As for resources to help you further, check out Clean Code by Bob Martin, and Domain-Driven Design (can't post the other link) by Eric Evans. Both books are brilliant, and offer tactical and strategic steps, respectively, to tackling that chaos.


Folder Structure

Zend Framework organizes their classes by functionality and names them as such. For example the class Zend_Controller_Action_Helper_AjaxContext is located at /library/Zend/Controller/Action/Helper/AjaxContext.php.

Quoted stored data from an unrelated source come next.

import Summits.CriticalPhenomena.PercolationContinuityZ3.Theorems.Transplant.SkelNegBParamsFaceFloorsY2SA
import Summits.CriticalPhenomena.PercolationContinuityZ3.Theorems.Transplant.SkelNegBParamsFaceFloorsY2TA
import Summits.CriticalPhenomena.PercolationContinuityZ3.Theorems.Transplant.SkelNegBParamsFaceBandRoomA
import Summits.CriticalPhenomena.PercolationContinuityZ3.Theorems.Transplant.SkelNegBParamsFaceBandA2
import Summits.CriticalPhenomena.PercolationContinuityZ3.Theorems.Transplant.SkelNegBParamsSlotsTA
import Summits.CriticalPhenomena.PercolationContinuityZ3.Theorems.Transplant.SkelNegBParamsResidualsA
import HarnessLib

/-!
# N1 (the `{±1}` node), (F) column, M3 — **THE y′-FACE ASSEMBLY AT THE (ζ′) SLOT VALUES, PARAMETER HYPOTHESES DISCHARGED** (the y′ twin of p3-g12's X2HA):
# at `mk := 0`, `g := KS.gT 0 (KS.gxA c)`, `f := KS.fT 0 KS.fxA`, band `E := KS.RlevA κ Φ t p D 0 + KS.reachA t D 0`, transverse offset
# `kE := (prFA …).kFF₂ (fcellsA …) (E − 1) 1` (the y′ face's transverse axis is `0 = oth 1`):
# * **`floorsY2_hyps_A`** — the thirteen standard hypotheses of `KS.floorsY2_YFs/YFd/YFt` (Y2SA/Y2TA): `hnA` (`nL_floorsA`), `hℓA` (`ML_floorsA.1` + `EqNumL.ℓ_le`),
#   `hS`/`hS64` (`ML_floorsA`), `hs0`/`hs1` (`cells_geTA'`), `hkF0/hkF1` (`kFA_le`), `hEu : E ≤ u₁A`, `hE2 : E ≤ 2RA′` (`RA'_eq`, `T₀a_lt_RA'`), and the band rooms at
#   `Rl := E − 1 ≤ 2RA′` (`apronRl_le`): `hkE : kE ≤ 5r₀`, `hkE8` (`hkE8_RA₂ … 1`), `hkE24` (`hkE24_RA₂ … 1`, FTYA) — `oth 1 = 0` is `rfl`;
# * **`floorsY2_YFs_A / floorsY2_YFd_A / floorsY2_YFt_A (c)`** — `Skelφ.FloorsY2` at the slot values with only the per-contact premises, the hop side
#   `σh` (+ the (L-F1) convention `hhopLo/hhopHi`), the bridge-offset index `hc : NrY + 1 ≤ c`, the case premises and the r-floor `hr` left;
# * the canonical hop side `σh du := if 0 ≤ v_L then sgOf du else −sgOf du` (inline, no definition; `hopY_facts`) and the glue-binder forms
#   **`floorsY_YFs_A / floorsY_YFd_A / floorsY_YFt_A (c) (hc : 600·Kq ≤ c)`**: `∀ x du j z, du.1 = 1 → j < K → faceL du.1 j − E ≤ lev → lev ≤ faceL du.1 j + E →
#   |z (oth du.1) − cen x (oth du.1)| ≤ kFF₂ … (E − 1) du.1 → FloorsY2 … (σh du) (KS.BF? … (σh du)) (RA′ 0) (qBF c 0 g f) (RA′ 0) (qB3YA g f (RA′ 0)) (yLF? … (sgOf du) (σh du))
#   (NrY …) (N3Y …) (σTY …)` — exactly hp-8's `floorsY` binder of `NegB.faceOblRM_negBTC₄?` (F-GLUE-CONSUMER-SHAPE.md §3) with the choice functions
#   `σhF := σh`, `qB′ := qBF c 0 g f`, `qB₃′ := qB3YA g f (RA′ 0)`, `yLF′ x du j z := yLF? … (sgOf du) (σh du)`; at v3 the glue reads them pointwise at `c := cK κ`
#   (`600·Kq ≤ cK κ`; `KS.gT 0 KS.gxAK κ … = KS.gT 0 (KS.gxA (cK κ)) κ …` by `KS.gT_gxAK`).
# (stmt-g17 2026-08-22; pen per lead (g9) 11:14Z.)
builds on p205010 (kernel theorem, internal audit signed; external expert review pending) — nothing in this file uses p205010; NOTHING is claimed about
the open node `SamePDropOfSkeletonNeg₁`: this is the y′-face half of the (F) glue's `FloorsS/FloorsD/FloorsT` packages.
Lane `prim-bschramm-*`, seat `prim-bschramm-stmt` (gen 17); helper file (`--supports stmt-CriticalPhenomena-4575 --as helper`).
[cite: KozmaNitzan2024, §4 Lemma 11–12 (pp. 21–25), p. 28 ((32))] [cite: MartineauTassion2017, §4.3]
-/

noncomputable section

open scoped Classical

namespace Summit.CriticalPhenomena.PercolationContinuityZ3.Theorems.Transplant

namespace PlanarSkeletonNeg

namespace NegB
/-- **Lemma 2.2** (Masser 1975). For a lattice with algebraic invariants and without complex
multiplication there are `c₂, c₃ > 0` and `X₀` such that for every `X ≥ X₀` there are integers
`(A, B, C) ≠ 0` of height `H = max(|A|, |B|, |C|)` with
(i) `e^{-(log X)⁴} < |Aω₁² + Bω₁ω₂ + Cω₂²| < X⁻¹`, (ii) `e^{(log X)^{1/4}} < H < c₂X²`,
(iii) `|C| > c₃H`. [cite: Masser1975, Lemma 2.2] -/
theorem masser_lemma_2_2 (S : TSetup) (hCM : ¬ S.L.HasCM) :
    ∃ c₂ c₃ X₀ : ℝ, 0 < c₂ ∧ 0 < c₃ ∧ ∀ X : ℝ, X₀ ≤ X →
      ∃ v : ℤ × ℤ × ℤ, v ≠ 0 ∧
        Real.exp (-(Real.log X) ^ 4) < ‖periodForm S.L v‖ ∧ ‖periodForm S.L v‖ < X⁻¹ ∧
        Real.exp ((Real.log X) ^ (1 / 4 : ℝ)) < hgt v ∧ (hgt v : ℝ) < c₂ * X ^ 2 ∧
        c₃ * hgt v < |(v.2.2 : ℝ)| := by
  set L := S.L with hL
  set τ := L.ω₂ / L.ω₁ with hτ
  set W := Wc L with hW
  have hW0 : 0 ≤ W := Wc_nonneg L
  have hω₁ : L.ω₁ ≠ 0 := by simpa using basis_ne_zero L 0
  have hω₁0 : 0 < ‖L.ω₁‖ := norm_pos_iff.mpr hω₁
  set r := |τ.im| with hr
  have hr0 : 0 < r := abs_pos.mpr (im_tau_ne_zero L)
  obtain ⟨c₁, hc₁0, -, hT⟩ := thmI_root S hCM
  obtain ⟨cq, hcq0, hq⟩ := quadForm_lower S hCM
  -- constants
  set K₀ : ℝ := ‖L.ω₁‖ ^ 2 * min (r ^ 2) (min r 1) with hK₀
  have hK₀0 : 0 < K₀ := by positivity
  set c₂ : ℝ := (4 * W + 3) ^ 2 + 2 with hc₂
  have hc₂1 : 1 ≤ c₂ := by rw [hc₂]; nlinarith
  obtain ⟨c₃, hc₃0, h3⟩ := hgt_lt_of_small L
  set κ₁ : ℝ := 2 * |Real.log (c₁ ^ 2 * ‖L.ω₁‖ ^ 2)| with hκ₁
  set ℓ₀ : ℝ := max ((4 : ℝ) ^ 8) (max ((324 : ℝ) ^ 2) (max (κ₁ + 1) (max (2 * |Real.log cq| + 1) (Real.log c₂ + 1))))
    with hℓ₀
  set X₀ : ℝ := max 2 (max (2 / K₀) (Real.exp ℓ₀)) with hX₀
  refine ⟨c₂, c₃, X₀, by positivity, hc₃0, fun X hX => ?_⟩
  -- unpack the largeness of `X`
  have hX2 : 2 ≤ X := (le_max_left _ _).trans hX
  have hX1 : 1 ≤ X := by linarith
  have hX0' : 0 < X := by linarith
  have hXK : 2 / K₀ ≤ X := ((le_max_left _ _).trans (le_max_right _ _)).trans hX
  have hXℓ : Real.exp ℓ₀ ≤ X := ((le_max_right _ _).trans (le_max_right _ _)).trans hX
  set ℓ := Real.log X with hℓ
  have hℓℓ₀ : ℓ₀ ≤ ℓ := by rw [hℓ, ← Real.log_exp ℓ₀]; exact Real.log_le_log (Real.exp_pos _) hXℓ
  have hℓ48 : (4 : ℝ) ^ 8 ≤ ℓ := (le_max_left _ _).trans hℓℓ₀
  have hℓ324 : (324 : ℝ) ^ 2 ≤ ℓ := ((le_max_left _ _).trans (le_max_right _ _)).trans hℓℓ₀
  have hℓκ₁ : κ₁ + 1 ≤ ℓ := ((le_max_left _ _).trans ((le_max_right _ _).trans (le_max_right _ _))).trans hℓℓ₀
  have hℓcq : 2 * |Real.log cq| + 1 ≤ ℓ :=
    ((le_max_left _ _).trans ((le_max_right _ _).trans ((le_max_right _ _).trans (le_max_right _ _)))).trans hℓℓ₀
  have hℓc₂ : Real.log c₂ + 1 ≤ ℓ :=
    ((le_max_right _ _).trans ((le_max_right _ _).trans ((le_max_right _ _).trans (le_max_right _ _)))).trans hℓℓ₀
  have hℓ1 : 1 ≤ ℓ := le_trans (by norm_num) hℓ48
  have hXexp : X = Real.exp ℓ := by rw [hℓ, Real.exp_log hX0']
  -- the box principle
  obtain ⟨v, hv, hhgt, hsmall⟩ := exists_small_periodForm L hX1
  have hH1 : 1 ≤ hgt v := one_le_hgt hv
  have hH1' : (1 : ℝ) ≤ hgt v := by exact_mod_cast hH1
  -- (ii) upper
  have hHup : (hgt v : ℝ) < c₂ * X ^ 2 := by
    have e1 : (4 * W * X + 3) ^ 2 ≤ ((4 * W + 3) * X) ^ 2 :=
      pow_le_pow_left₀ (by positivity) (by linarith) 2
    have e2 : ((4 * W + 3) * X) ^ 2 + 1 < c₂ * X ^ 2 := by
      rw [hc₂]; have : (1 : ℝ) ≤ X ^ 2 := one_le_pow₀ hX1
      linarith
    linarith
  -- the triple is "complex": `C ≠ 0`, `B² - 4AC < 0`
  have hsmall1 : ‖periodForm L v‖ < K₀ := by
    have : X⁻¹ ≤ K₀ / 2 := by
      rw [inv_le_comm₀ hX0' (by positivity)]
      calc (K₀ / 2)⁻¹ = 2 / K₀ := by rw [inv_div]
        _ ≤ X := hXK
    linarith
  have hcomplex : v.2.2 ≠ 0 ∧ v.2.1 ^ 2 - 4 * v.1 * v.2.2 < 0 := by
    by_contra hnc
    have h' : v.2.2 = 0 ∨ 0 ≤ v.2.1 ^ 2 - 4 * v.1 * v.2.2 := by
      by_cases hC : v.2.2 = 0
      · exact Or.inl hC
      · exact Or.inr (not_lt.mp (fun hlt => hnc ⟨hC, hlt⟩))
    have := periodForm_ge_of_not_complex L hv h'
    linarith
  obtain ⟨hC, hdisc⟩ := hcomplex
  -- (ii) lower, by Theorem I at the root close to `τ`
  obtain ⟨Q, hQA, hQB, hQC, hQH, hclose⟩ := exists_close_root L hC hdisc
  have hQH' : ((Q.H : ℕ) : ℝ) = (hgt v : ℝ) := by exact_mod_cast hQH
  have hQdisc : Q.B ^ 2 - 4 * Q.A * Q.C < 0 := by rw [hQA, hQB, hQC]; exact hdisc
  have hT' := hT Q hQdisc
  rw [hQH'] at hT'
  have hlogH0 : 0 ≤ Real.log (hgt v : ℝ) := Real.log_nonneg hH1'
  have hpf_lt : ‖periodForm L v‖ < Real.exp (-ℓ) := by rw [Real.exp_neg, ← hXexp]; exact hsmall
  have hHlow : Real.exp (ℓ ^ (1 / 4 : ℝ)) < hgt v := by
    by_contra hle
    push Not at hle
    have hlogle : Real.log (hgt v : ℝ) ≤ ℓ ^ (1 / 4 : ℝ) := by
      rw [← Real.log_exp (ℓ ^ (1 / 4 : ℝ))]; exact Real.log_le_log (by linarith) hle
    have h78 : Real.log (hgt v : ℝ) ^ (7 / 2 : ℝ) ≤ ℓ ^ (7 / 8 : ℝ) := by
      calc Real.log (hgt v : ℝ) ^ (7 / 2 : ℝ) ≤ (ℓ ^ (1 / 4 : ℝ)) ^ (7 / 2 : ℝ) :=
            Real.rpow_le_rpow hlogH0 hlogle (by norm_num)
        _ = ℓ ^ (7 / 8 : ℝ) := by rw [← Real.rpow_mul (by linarith)]; norm_num
    have hℓ78 := rpow_seven_eighths_le hℓ48
    -- `c₁² |ω₁|² e^{-2ℓ^{7/8}} ≤ |ω₁|² |τ - α|² ≤ |form| < e^{-ℓ}`
    have h1 : c₁ * Real.exp (-ℓ ^ (7 / 8 : ℝ)) ≤ ‖τ - Q.α‖ :=
      le_trans (mul_le_mul_of_nonneg_left (Real.exp_le_exp.mpr (by linarith)) hc₁0.le) hT'
    have h2 : (c₁ * Real.exp (-ℓ ^ (7 / 8 : ℝ))) ^ 2 ≤ ‖τ - Q.α‖ ^ 2 := pow_le_pow_left₀ (by positivity) h1 2
    have h3 : ‖L.ω₁‖ ^ 2 * (c₁ * Real.exp (-ℓ ^ (7 / 8 : ℝ))) ^ 2 < Real.exp (-ℓ) :=
      lt_of_le_of_lt ((mul_le_mul_of_nonneg_left h2 (by positivity)).trans hclose) hpf_lt
    have h4 : ‖L.ω₁‖ ^ 2 * (c₁ * Real.exp (-ℓ ^ (7 / 8 : ℝ))) ^ 2 =
        c₁ ^ 2 * ‖L.ω₁‖ ^ 2 * Real.exp (-(2 * ℓ ^ (7 / 8 : ℝ))) := by
      rw [show -(2 * ℓ ^ (7 / 8 : ℝ)) = -ℓ ^ (7 / 8 : ℝ) + -ℓ ^ (7 / 8 : ℝ) by ring, Real.exp_add]; ring
    rw [h4] at h3
    have h5 : c₁ ^ 2 * ‖L.ω₁‖ ^ 2 < Real.exp (-(ℓ / 2)) := by
      have hpos : 0 < Real.exp (-(2 * ℓ ^ (7 / 8 : ℝ))) := Real.exp_pos _
      have := (lt_div_iff₀ hpos).mpr h3
      rw [← Real.exp_sub] at this
      exact this.trans_le (Real.exp_le_exp.mpr (by linarith))
    have hcω : 0 < c₁ ^ 2 * ‖L.ω₁‖ ^ 2 := by positivity
    have h6 : Real.exp (-(ℓ / 2)) < c₁ ^ 2 * ‖L.ω₁‖ ^ 2 := by
      rw [← Real.exp_log hcω]
      refine Real.exp_lt_exp.mpr ?_
      have := neg_abs_le (Real.log (c₁ ^ 2 * ‖L.ω₁‖ ^ 2))
      rw [hκ₁] at hℓκ₁
      linarith
    linarith
  -- (i) lower, by `quadForm_lower`
  have hIlow : Real.exp (-ℓ ^ 4) < ‖periodForm L v‖ := by
    have hqv := hq v hv
    have hlogH : Real.log (hgt v : ℝ) ≤ 3 * ℓ := by
      have h1 : Real.log (hgt v : ℝ) ≤ Real.log (c₂ * X ^ 2) := Real.log_le_log (by linarith) hHup.le
      rw [Real.log_mul (by positivity) (by positivity), Real.log_pow, ← hℓ] at h1
      push_cast at h1
      linarith
    have h72 : 2 * Real.log (hgt v : ℝ) ^ (7 / 2 : ℝ) ≤ ℓ ^ 4 / 2 := by
      have e1 : Real.log (hgt v : ℝ) ^ (7 / 2 : ℝ) ≤ (3 * ℓ) ^ (7 / 2 : ℝ) :=
        Real.rpow_le_rpow hlogH0 hlogH (by norm_num)
      have e2 := rpow_three_mul_le (by linarith : (0 : ℝ) ≤ ℓ)
      have e3 := rpow_seven_halves_le hℓ324
      linarith
    have hcq : Real.exp (-|Real.log cq|) ≤ cq := by
      conv_rhs => rw [← Real.exp_log hcq0]
      exact Real.exp_le_exp.mpr (neg_abs_le _)
    have hℓ4 : ℓ ≤ ℓ ^ 4 := le_self_pow₀ hℓ1 (by norm_num)
    calc Real.exp (-ℓ ^ 4) < Real.exp (-|Real.log cq|) * Real.exp (-(ℓ ^ 4 / 2)) := by
          rw [← Real.exp_add]; exact Real.exp_lt_exp.mpr (by linarith)
      _ ≤ cq * Real.exp (-2 * Real.log (hgt v : ℝ) ^ (7 / 2 : ℝ)) :=
          mul_le_mul hcq (Real.exp_le_exp.mpr (by linarith)) (Real.exp_nonneg _) hcq0.le
      _ ≤ ‖periodForm L v‖ := hqv
  -- (iii)
  have hIII : c₃ * hgt v < |(v.2.2 : ℝ)| := h3 v hC (hsmall.trans_le (inv_le_one_of_one_le₀ hX1))
  refine ⟨v, hv, ?_, hsmall, ?_, hHup, hIII⟩
  · rw [hℓ] at hIlow; exact hIlow
  · rw [hℓ] at hHlow; exact hHlow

This serves two purposes: Folder organization and logical separation of functionality. You'll always run into the problem of 'remembering what you build` but by applying SRP and placing functionality where it is logically 'most correct' you can cut down on confusion.

IDE

When dealing with a lot of classes an intelligent IDE is essential. Shortcuts that allow a developer to quickly lookup classes, filenames, and methods anywhere in the project make dealing with thousands of classes almost trivial.

Using the same example as above one should be able to find the class in a variety of ways:

  • Looking up the class name. In EclipsePDT it's as easy as ctrl+shift+T to lookup classes (types). (note: I honestly don't know if this is a feature of eclipse or an addition by the PDT plugins).
  • Similarly, you can lookup by filename using ctrl+shift+R (resource).